# Data extract:
▬▬▬▬▬▬▬▬▬▬
/-- **HEAD. A CARTAN SUBGROUP OF TYPE (3) OF `U(Φ₃)(L⁺_v)` AT A NON-SPLIT PLACE, WITH (T3) AND ACCUMULATION** ([Rogawski1990] §3.6;
Lemma 12.7.2 (proof) p. 194 «let `T` be a Cartan subgroup of type (3)»).  There are `a ∈ L_w` (`σ_w`-fixed, non-zero, not a cube —
so `K = L⁺_v(a^{1/3})` is a cubic field and `L_w·K = L_w[x]/(x³ − a)` a field) and a subgroup `T ≤ U(Φ₃)(L⁺_v)` (carrier
`↥(UnitaryGroup.«local» L c 3 Φ₃ v) = Gqs L v`, ★ `cmDatum_Local`) such that:
(i) `γ ∈ T` iff the one-place image of `γ` commutes with the companion matrix `C = !![0,0,a; 1,0,0; 0,1,0]` (so `T ≅ ker N_{L_wK/K}`, the
norm-one torus of type (3), ★ `form_cubicMat_eq_iff` ∕ ★ `exists_eq_cubicMat_of_commute_of_form`); (ii) `T` is ABELIAN; (iii) **(T3)** a
REGULAR `γ ∈ T` (★ `IsRegularElt`: separable characteristic polynomial) has a characteristic polynomial with NO ROOT in `L ⊗ L⁺_v` — it is
not stably conjugate to any element of `H = U(2) × U(1)`; (iv) a non-regular `γ ∈ T` is a scalar (in the one-place model); (v) every
neighbourhood of `1` contains a regular element of `T` (non-vacuity of germ expansions along `𝓝[T ∩ G^reg] 1`).
[cite: Rogawski1990, §3.6 p. 31; §12.7 p. 194] [cite: PlatonovRapinchuk1994, §6.4 Prop. 6.15] -/
theorem exists_typeThree_cartan :
    ∃ (a : w.1.adicCompletion L) (T : Subgroup ↥(«local» L (IsCMField.complexConj L) 3 (Rogawski1990.qsForm L) v)),
      galAdicCompletionMap (L := L) (IsCMField.complexConj L) hw a = a ∧ a ≠ 0 ∧ (∀ b : w.1.adicCompletion L, b ^ 3 ≠ a) ∧
      (∀ γ : ↥(«local» L (IsCMField.complexConj L) 3 (Rogawski1990.qsForm L) v), γ ∈ T ↔
        (((localNonsplitEquiv (IsCMField.complexConj L) (Rogawski1990.qsForm L) (IsCMField.complexConj_ne_one L) w hw γ : ↥(unitaryGroupOfForm (galAdicCompletionMap (L := L) (IsCMField.complexConj L) hw) (placeForm (Rogawski1990.qsForm L) w.1))) :
            GL (Fin 3) (w.1.adicCompletion L)) : Matrix (Fin 3) (Fin 3) (w.1.adicCompletion L)) * !![(0 : w.1.adicCompletion L), 0, a; 1, 0, 0; 0, 1, 0] =
          !![(0 : w.1.adicCompletion L), 0, a; 1, 0, 0; 0, 1, 0] * (((localNonsplitEquiv (IsCMField.complexConj L) (Rogawski1990.qsForm L) (IsCMField.complexConj_ne_one L) w hw γ : ↥(unitaryGroupOfForm (galAdicCompletionMap (L := L) (IsCMField.complexConj L) hw) (placeForm (Rogawski1990.qsForm L) w.1))) :
            GL (Fin 3) (w.1.adicCompletion L)) : Matrix (Fin 3) (Fin 3) (w.1.adicCompletion L))) ∧
      (∀ γ ∈ T, ∀ γ' ∈ T, γ * γ' = γ' * γ) ∧
      (∀ γ ∈ T, IsRegularElt (γ : GL (Fin 3) (LocalRing L v)) → ∀ μ : LocalRing L v, ¬ (((γ : GL (Fin 3) (LocalRing L v)) : Matrix (Fin 3) (Fin 3) (LocalRing L v)).charpoly).IsRoot μ) ∧
      (∀ γ ∈ T, ¬ IsRegularElt (γ : GL (Fin 3) (LocalRing L v)) →
        ∃ z : w.1.adicCompletion L, (((localNonsplitEquiv (IsCMField.complexConj L) (Rogawski1990.qsForm L) (IsCMField.complexConj_ne_one L) w hw γ : ↥(unitaryGroupOfForm (galAdicCompletionMap (L := L) (IsCMField.complexConj L) hw) (placeForm (Rogawski1990.qsForm L) w.1))) :
            GL (Fin 3) (w.1.adicCompletion L)) : Matrix (Fin 3) (Fin 3) (w.1.adicCompletion L)) = z • (1 : Matrix (Fin 3) (Fin 3) (w.1.adicCompletion L))) ∧
      (∀ U ∈ 𝓝 (1 : ↥(«local» L (IsCMField.complexConj L) 3 (Rogawski1990.qsForm L) v)), ∃ γ ∈ T, γ ∈ U ∧ IsRegularElt (γ : GL (Fin 3) (LocalRing L v))) := by
  obtain ⟨a, ha0, hσa, ha1, hcube⟩ := exists_fixed_not_cube L w hw
  obtain ⟨T, hT⟩ := exists_typeThree_cartan_of_elt L w hw a hσa ha0 ha1 hcube
  exact ⟨a, T, hσa, ha0, hcube, hT⟩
▬▬▬▬▬▬▬▬▬▬
Each record above is to be reproduced verbatim.

# Written reply:
/-- **HEAD. A CARTAN SUBGROUP OF TYPE (3) OF `U(Φ₃)(L⁺_v)` AT A NON-SPLIT PLACE, WITH (T3) AND ACCUMULATION** ([Rogawski1990] §3.6;
Lemma 12.7.2 (proof) p. 194 «let `T` be a Cartan subgroup of type (3)»).  There are `a ∈ L_w` (`σ_w`-fixed, non-zero, not a cube —
so `K = L⁺_v(a^{1/3})` is a cubic field and `L_w·K = L_w[x]/(x³ − a)` a field) and a subgroup `T ≤ U(Φ₃)(L⁺_v)` (carrier
`↥(UnitaryGroup.«local» L c 3 Φ₃ v) = Gqs L v`, ★ `cmDatum_Local`) such that:
(i) `γ ∈ T` iff the one-place image of `γ` commutes with the companion matrix `C = !![0,0,a; 1,0,0; 0,1,0]` (so `T ≅ ker N_{L_wK/K}`, the
norm-one torus of type (3), ★ `form_cubicMat_eq_iff` ∕ ★ `exists_eq_cubicMat_of_commute_of_form`); (ii) `T` is ABELIAN; (iii) **(T3)** a
REGULAR `γ ∈ T` (★ `IsRegularElt`: separable characteristic polynomial) has a characteristic polynomial with NO ROOT in `L ⊗ L⁺_v` — it is
not stably conjugate to any element of `H = U(2) × U(1)`; (iv) a non-regular `γ ∈ T` is a scalar (in the one-place model); (v) every
neighbourhood of `1` contains a regular element of `T` (non-vacuity of germ expansions along `𝓝[T ∩ G^reg] 1`).
[cite: Rogawski1990, §3.6 p. 31; §12.7 p. 194] [cite: PlatonovRapinchuk1994, §6.4 Prop. 6.15] -/
theorem exists_typeThree_cartan :
    ∃ (a : w.1.adicCompletion L) (T : Subgroup ↥(«local» L (IsCMField.complexConj L) 3 (Rogawski1990.qsForm L) v)),
      galAdicCompletionMap (L := L) (IsCMField.complexConj L) hw a = a ∧ a ≠ 0 ∧ (∀ b : w.1.adicCompletion L, b ^ 3 ≠ a) ∧
      (∀ γ : ↥(«local» L (IsCMField.complexConj L) 3 (Rogawski1990.qsForm L) v), γ ∈ T ↔
        (((localNonsplitEquiv (IsCMField.complexConj L) (Rogawski1990.qsForm L) (IsCMField.complexConj_ne_one L) w hw γ : ↥(unitaryGroupOfForm (galAdicCompletionMap (L := L) (IsCMField.complexConj L) hw) (placeForm (Rogawski1990.qsForm L) w.1))) :
            GL (Fin 3) (w.1.adicCompletion L)) : Matrix (Fin 3) (Fin 3) (w.1.adicCompletion L)) * !![(0 : w.1.adicCompletion L), 0, a; 1, 0, 0; 0, 1, 0] =
          !![(0 : w.1.adicCompletion L), 0, a; 1, 0, 0; 0, 1, 0] * (((localNonsplitEquiv (IsCMField.complexConj L) (Rogawski1990.qsForm L) (IsCMField.complexConj_ne_one L) w hw γ : ↥(unitaryGroupOfForm (galAdicCompletionMap (L := L) (IsCMField.complexConj L) hw) (placeForm (Rogawski1990.qsForm L) w.1))) :
            GL (Fin 3) (w.1.adicCompletion L)) : Matrix (Fin 3) (Fin 3) (w.1.adicCompletion L))) ∧
      (∀ γ ∈ T, ∀ γ' ∈ T, γ * γ' = γ' * γ) ∧
      (∀ γ ∈ T, IsRegularElt (γ : GL (Fin 3) (LocalRing L v)) → ∀ μ : LocalRing L v, ¬ (((γ : GL (Fin 3) (LocalRing L v)) : Matrix (Fin 3) (Fin 3) (LocalRing L v)).charpoly).IsRoot μ) ∧
      (∀ γ ∈ T, ¬ IsRegularElt (γ : GL (Fin 3) (LocalRing L v)) →
        ∃ z : w.1.adicCompletion L, (((localNonsplitEquiv (IsCMField.complexConj L) (Rogawski1990.qsForm L) (IsCMField.complexConj_ne_one L) w hw γ : ↥(unitaryGroupOfForm (galAdicCompletionMap (L := L) (IsCMField.complexConj L) hw) (placeForm (Rogawski1990.qsForm L) w.1))) :
            GL (Fin 3) (w.1.adicCompletion L)) : Matrix (Fin 3) (Fin 3) (w.1.adicCompletion L)) = z • (1 : Matrix (Fin 3) (Fin 3) (w.1.adicCompletion L))) ∧
      (∀ U ∈ 𝓝 (1 : ↥(«local» L (IsCMField.complexConj L) 3 (Rogawski1990.qsForm L) v)), ∃ γ ∈ T, γ ∈ U ∧ IsRegularElt (γ : GL (Fin 3) (LocalRing L v))) := by
  obtain ⟨a, ha0, hσa, ha1, hcube⟩ := exists_fixed_not_cube L w hw
  obtain ⟨T, hT⟩ := exists_typeThree_cartan_of_elt L w hw a hσa ha0 ha1 hcube
  exact ⟨a, T, hσa, ha0, hcube, hT⟩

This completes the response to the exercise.